▶ [Problem to work on] Which lines below fall between the one containing "which the lower" and the one containing "fun j => hN (j + N) (Nat.le_add_left N j)"? Repeat them exactly, counting both of those lines, and add nothing else.

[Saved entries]
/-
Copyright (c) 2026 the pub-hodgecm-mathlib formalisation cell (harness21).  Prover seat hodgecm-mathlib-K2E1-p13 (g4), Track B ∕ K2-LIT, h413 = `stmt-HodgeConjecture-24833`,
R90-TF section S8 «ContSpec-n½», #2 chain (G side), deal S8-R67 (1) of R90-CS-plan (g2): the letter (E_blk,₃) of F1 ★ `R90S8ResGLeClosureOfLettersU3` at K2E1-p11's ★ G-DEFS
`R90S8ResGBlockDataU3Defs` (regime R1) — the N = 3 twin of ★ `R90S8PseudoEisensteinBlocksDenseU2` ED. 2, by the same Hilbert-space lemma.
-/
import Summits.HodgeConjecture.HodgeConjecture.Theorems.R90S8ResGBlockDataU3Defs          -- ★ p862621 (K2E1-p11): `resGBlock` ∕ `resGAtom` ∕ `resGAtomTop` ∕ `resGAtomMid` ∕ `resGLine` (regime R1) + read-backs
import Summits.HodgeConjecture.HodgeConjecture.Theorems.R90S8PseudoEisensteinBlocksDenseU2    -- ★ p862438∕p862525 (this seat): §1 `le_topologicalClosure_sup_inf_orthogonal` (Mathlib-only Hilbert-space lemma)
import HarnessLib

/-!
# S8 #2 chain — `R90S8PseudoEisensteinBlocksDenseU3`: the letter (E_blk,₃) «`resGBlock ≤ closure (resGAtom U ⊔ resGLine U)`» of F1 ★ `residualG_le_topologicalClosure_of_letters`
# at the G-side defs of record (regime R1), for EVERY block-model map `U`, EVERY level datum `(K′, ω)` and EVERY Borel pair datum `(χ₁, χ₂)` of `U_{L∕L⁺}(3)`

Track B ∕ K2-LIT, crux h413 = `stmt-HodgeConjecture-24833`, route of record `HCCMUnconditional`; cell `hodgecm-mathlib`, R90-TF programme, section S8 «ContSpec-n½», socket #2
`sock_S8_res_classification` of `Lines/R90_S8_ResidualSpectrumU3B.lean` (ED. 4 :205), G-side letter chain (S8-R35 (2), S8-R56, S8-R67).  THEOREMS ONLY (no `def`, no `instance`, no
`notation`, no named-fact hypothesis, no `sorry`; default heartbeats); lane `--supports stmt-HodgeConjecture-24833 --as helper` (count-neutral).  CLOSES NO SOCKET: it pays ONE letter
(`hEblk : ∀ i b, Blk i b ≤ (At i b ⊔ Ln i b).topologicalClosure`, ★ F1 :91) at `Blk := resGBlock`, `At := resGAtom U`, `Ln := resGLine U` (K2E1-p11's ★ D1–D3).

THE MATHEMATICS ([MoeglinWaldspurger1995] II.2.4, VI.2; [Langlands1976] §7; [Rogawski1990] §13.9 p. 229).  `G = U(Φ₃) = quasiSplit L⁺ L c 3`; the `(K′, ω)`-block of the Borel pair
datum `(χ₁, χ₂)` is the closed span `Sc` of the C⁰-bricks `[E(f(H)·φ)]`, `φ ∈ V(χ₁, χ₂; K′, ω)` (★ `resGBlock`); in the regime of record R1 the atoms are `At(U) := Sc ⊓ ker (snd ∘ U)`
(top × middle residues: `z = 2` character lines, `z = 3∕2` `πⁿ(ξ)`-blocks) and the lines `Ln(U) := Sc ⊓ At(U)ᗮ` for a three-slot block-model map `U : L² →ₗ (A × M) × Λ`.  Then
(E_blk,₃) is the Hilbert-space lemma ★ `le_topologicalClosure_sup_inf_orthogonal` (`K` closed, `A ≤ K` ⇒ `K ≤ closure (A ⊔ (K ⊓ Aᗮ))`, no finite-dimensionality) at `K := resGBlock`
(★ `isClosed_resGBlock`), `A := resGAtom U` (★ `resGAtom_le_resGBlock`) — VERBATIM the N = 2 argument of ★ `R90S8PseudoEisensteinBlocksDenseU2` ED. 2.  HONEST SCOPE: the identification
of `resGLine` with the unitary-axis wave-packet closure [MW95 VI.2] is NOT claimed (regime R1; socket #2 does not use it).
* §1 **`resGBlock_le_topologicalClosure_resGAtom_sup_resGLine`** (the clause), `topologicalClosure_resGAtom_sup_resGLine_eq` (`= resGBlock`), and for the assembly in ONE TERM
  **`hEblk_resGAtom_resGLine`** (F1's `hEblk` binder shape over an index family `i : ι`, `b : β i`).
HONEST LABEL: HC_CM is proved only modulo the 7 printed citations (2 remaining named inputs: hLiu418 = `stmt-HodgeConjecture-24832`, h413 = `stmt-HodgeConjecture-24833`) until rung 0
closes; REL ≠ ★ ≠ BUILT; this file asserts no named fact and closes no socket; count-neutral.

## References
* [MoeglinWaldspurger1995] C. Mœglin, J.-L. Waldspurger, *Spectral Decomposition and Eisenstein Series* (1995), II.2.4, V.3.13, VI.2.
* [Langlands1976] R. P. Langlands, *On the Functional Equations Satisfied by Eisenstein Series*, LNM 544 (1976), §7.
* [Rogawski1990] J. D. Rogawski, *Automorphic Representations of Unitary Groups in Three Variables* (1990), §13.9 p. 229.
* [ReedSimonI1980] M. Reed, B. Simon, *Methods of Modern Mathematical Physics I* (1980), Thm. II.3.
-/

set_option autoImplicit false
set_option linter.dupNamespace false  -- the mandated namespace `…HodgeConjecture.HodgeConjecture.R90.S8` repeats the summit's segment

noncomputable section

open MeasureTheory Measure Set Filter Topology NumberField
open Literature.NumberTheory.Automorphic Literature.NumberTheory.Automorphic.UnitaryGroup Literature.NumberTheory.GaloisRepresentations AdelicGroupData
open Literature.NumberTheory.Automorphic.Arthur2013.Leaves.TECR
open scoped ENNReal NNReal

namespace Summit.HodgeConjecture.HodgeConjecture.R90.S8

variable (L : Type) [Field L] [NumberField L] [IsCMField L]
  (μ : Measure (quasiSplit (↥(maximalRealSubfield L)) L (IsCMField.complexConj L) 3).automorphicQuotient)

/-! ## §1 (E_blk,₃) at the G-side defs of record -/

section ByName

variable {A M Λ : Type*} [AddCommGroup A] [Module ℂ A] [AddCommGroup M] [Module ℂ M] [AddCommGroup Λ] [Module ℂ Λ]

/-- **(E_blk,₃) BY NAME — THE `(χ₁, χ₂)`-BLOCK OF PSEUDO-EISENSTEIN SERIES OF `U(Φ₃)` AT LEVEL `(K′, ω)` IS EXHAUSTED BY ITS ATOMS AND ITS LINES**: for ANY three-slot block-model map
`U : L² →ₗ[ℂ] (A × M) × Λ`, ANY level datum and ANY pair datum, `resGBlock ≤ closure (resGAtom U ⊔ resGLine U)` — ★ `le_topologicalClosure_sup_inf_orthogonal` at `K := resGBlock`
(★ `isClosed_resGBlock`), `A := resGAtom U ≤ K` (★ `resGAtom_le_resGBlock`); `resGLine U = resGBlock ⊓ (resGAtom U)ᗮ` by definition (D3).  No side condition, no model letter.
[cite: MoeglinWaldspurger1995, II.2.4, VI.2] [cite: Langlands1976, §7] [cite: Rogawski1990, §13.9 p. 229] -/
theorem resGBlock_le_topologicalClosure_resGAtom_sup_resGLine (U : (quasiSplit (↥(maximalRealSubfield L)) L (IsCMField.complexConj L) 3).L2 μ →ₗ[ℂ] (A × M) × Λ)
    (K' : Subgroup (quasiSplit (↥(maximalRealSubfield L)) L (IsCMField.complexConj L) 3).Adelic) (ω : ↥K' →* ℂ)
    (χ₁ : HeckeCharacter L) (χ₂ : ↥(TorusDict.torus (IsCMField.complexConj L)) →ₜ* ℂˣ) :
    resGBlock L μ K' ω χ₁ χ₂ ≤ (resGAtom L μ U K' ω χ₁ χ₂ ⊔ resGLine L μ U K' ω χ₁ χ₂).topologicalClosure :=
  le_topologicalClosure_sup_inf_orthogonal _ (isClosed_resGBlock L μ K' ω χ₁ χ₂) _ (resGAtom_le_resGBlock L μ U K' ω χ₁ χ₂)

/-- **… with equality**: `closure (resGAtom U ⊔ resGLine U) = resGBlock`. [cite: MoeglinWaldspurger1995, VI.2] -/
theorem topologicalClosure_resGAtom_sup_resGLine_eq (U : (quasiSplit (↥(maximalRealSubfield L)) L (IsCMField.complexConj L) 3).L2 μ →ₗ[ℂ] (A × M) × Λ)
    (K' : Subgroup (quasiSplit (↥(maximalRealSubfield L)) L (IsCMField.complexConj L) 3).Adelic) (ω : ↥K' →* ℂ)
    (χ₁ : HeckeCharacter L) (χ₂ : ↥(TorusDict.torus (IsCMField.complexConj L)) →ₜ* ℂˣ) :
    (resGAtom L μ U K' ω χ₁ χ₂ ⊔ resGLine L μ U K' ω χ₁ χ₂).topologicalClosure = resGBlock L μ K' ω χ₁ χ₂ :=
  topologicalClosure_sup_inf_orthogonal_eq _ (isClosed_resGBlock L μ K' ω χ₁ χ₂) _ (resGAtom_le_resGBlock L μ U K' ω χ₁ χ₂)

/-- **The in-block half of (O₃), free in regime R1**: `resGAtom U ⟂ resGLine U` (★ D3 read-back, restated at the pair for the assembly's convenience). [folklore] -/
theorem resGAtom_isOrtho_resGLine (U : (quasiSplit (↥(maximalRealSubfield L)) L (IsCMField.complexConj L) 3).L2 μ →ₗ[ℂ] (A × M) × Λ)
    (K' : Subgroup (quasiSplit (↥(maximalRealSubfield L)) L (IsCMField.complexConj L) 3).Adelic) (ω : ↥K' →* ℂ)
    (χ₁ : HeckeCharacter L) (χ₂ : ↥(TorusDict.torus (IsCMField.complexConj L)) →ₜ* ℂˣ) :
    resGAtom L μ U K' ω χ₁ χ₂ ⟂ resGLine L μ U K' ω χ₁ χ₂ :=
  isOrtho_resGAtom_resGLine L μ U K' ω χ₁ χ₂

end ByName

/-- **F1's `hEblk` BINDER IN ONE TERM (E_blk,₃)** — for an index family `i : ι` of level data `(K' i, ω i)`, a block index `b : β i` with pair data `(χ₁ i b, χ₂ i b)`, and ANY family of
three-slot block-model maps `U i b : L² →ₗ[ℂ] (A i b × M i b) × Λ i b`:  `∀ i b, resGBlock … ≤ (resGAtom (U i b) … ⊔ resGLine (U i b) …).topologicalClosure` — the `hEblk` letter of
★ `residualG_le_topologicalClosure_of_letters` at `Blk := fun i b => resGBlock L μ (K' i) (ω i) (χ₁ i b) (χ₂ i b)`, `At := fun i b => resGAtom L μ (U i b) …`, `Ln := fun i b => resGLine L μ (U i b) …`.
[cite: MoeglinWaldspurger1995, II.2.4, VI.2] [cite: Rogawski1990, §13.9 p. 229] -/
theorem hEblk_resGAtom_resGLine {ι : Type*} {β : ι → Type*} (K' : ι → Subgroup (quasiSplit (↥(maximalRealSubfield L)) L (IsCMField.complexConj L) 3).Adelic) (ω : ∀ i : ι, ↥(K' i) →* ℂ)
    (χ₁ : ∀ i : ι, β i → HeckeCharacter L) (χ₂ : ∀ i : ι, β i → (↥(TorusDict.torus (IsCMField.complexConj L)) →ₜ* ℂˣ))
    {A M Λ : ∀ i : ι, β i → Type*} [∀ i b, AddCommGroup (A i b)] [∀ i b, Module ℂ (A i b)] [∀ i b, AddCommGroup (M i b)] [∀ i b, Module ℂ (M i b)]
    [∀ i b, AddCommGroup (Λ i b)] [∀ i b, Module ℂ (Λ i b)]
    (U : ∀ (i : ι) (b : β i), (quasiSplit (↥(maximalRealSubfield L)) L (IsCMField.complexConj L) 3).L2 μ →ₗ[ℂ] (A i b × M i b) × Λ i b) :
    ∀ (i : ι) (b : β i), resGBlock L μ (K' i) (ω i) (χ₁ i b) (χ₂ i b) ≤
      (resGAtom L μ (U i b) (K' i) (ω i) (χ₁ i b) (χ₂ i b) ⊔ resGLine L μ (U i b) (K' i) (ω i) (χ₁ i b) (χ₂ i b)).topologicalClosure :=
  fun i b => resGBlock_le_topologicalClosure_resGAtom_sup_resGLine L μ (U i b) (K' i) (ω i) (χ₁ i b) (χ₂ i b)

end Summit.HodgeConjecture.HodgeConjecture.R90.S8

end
==
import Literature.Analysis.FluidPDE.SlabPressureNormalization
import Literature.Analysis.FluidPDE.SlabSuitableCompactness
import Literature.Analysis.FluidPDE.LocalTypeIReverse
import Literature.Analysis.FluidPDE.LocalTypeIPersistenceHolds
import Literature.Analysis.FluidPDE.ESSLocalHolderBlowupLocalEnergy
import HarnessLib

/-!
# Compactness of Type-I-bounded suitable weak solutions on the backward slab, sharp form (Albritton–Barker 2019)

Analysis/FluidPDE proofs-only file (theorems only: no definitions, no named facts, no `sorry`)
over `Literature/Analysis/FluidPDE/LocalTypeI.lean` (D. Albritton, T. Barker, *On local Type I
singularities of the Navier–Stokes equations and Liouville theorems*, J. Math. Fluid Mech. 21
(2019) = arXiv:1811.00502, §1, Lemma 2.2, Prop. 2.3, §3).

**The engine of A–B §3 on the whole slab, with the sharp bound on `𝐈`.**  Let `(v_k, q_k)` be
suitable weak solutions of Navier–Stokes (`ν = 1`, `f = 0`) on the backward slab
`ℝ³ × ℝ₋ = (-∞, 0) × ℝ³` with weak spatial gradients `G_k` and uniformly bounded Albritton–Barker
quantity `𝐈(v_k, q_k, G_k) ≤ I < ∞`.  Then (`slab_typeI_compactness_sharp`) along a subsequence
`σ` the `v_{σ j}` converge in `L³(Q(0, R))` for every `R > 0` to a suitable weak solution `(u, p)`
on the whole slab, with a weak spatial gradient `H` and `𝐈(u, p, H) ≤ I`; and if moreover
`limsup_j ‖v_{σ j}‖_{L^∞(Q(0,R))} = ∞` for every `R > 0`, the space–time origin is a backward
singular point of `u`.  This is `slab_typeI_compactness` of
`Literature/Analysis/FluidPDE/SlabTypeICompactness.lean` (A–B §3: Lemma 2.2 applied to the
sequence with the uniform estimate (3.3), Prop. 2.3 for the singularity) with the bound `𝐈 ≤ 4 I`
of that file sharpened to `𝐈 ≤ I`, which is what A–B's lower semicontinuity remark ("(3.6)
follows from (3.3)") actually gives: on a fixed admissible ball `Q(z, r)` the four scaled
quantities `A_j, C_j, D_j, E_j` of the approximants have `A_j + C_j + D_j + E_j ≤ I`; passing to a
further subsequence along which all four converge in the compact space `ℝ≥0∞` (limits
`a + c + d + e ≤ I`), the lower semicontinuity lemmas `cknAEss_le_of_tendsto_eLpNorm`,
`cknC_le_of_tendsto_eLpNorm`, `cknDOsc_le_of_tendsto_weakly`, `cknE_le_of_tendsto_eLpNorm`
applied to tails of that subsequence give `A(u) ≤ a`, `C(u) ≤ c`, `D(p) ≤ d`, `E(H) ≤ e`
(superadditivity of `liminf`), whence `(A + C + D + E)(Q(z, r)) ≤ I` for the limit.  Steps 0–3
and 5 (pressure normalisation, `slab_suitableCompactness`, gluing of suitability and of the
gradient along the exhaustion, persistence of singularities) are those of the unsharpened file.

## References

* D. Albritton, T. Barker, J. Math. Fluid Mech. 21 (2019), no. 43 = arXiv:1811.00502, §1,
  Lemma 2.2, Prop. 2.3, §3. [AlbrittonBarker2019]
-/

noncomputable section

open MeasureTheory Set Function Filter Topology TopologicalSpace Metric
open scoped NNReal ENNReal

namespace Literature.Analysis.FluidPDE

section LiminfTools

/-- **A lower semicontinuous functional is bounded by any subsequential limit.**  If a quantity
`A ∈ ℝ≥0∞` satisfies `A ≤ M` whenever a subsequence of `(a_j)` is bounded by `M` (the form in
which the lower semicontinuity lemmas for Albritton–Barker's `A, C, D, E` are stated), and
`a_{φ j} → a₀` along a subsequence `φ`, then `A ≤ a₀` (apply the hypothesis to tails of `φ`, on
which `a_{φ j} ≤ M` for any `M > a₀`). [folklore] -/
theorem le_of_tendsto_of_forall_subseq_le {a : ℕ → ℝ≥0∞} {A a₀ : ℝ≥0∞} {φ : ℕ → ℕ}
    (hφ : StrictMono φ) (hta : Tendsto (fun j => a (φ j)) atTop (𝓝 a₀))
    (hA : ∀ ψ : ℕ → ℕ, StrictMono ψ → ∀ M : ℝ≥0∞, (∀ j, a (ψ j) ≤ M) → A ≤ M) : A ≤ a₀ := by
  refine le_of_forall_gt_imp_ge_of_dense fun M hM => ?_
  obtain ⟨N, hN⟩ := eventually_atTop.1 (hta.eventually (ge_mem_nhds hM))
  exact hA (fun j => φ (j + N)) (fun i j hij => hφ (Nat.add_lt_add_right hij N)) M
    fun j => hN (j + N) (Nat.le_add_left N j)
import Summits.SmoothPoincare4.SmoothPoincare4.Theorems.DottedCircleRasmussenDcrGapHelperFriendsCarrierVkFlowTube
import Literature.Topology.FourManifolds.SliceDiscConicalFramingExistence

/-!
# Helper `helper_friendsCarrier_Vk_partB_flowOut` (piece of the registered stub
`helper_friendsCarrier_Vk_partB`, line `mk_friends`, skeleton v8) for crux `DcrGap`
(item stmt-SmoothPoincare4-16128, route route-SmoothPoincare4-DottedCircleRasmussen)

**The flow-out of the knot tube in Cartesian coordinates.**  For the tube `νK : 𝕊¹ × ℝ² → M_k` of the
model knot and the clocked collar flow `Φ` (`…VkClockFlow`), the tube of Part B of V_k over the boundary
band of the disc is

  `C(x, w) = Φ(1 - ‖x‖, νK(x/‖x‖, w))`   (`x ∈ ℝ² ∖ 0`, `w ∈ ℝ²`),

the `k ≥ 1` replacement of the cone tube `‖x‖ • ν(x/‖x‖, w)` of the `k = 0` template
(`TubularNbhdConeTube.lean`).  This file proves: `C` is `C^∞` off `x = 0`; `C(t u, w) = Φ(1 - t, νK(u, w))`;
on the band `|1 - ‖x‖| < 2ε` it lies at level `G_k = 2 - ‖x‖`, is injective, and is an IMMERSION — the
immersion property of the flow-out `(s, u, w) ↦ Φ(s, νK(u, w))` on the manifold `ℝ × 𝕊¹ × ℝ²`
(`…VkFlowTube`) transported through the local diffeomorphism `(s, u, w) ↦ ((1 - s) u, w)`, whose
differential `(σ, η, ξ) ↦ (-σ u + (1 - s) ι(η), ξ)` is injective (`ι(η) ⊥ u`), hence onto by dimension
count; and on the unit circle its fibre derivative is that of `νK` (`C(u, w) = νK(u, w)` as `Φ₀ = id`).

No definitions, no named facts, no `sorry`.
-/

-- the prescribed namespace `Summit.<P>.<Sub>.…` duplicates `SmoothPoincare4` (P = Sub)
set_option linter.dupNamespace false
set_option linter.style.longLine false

▶ [Response below]
which the lower semicontinuity lemmas for Albritton–Barker's `A, C, D, E` are stated), and
`a_{φ j} → a₀` along a subsequence `φ`, then `A ≤ a₀` (apply the hypothesis to tails of `φ`, on
which `a_{φ j} ≤ M` for any `M > a₀`). [folklore] -/
theorem le_of_tendsto_of_forall_subseq_le {a : ℕ → ℝ≥0∞} {A a₀ : ℝ≥0∞} {φ : ℕ → ℕ}
    (hφ : StrictMono φ) (hta : Tendsto (fun j => a (φ j)) atTop (𝓝 a₀))
    (hA : ∀ ψ : ℕ → ℕ, StrictMono ψ → ∀ M : ℝ≥0∞, (∀ j, a (ψ j) ≤ M) → A ≤ M) : A ≤ a₀ := by
  refine le_of_forall_gt_imp_ge_of_dense fun M hM => ?_
  obtain ⟨N, hN⟩ := eventually_atTop.1 (hta.eventually (ge_mem_nhds hM))
  exact hA (fun j => φ (j + N)) (fun i j hij => hφ (Nat.add_lt_add_right hij N)) M
    fun j => hN (j + N) (Nat.le_add_left N j)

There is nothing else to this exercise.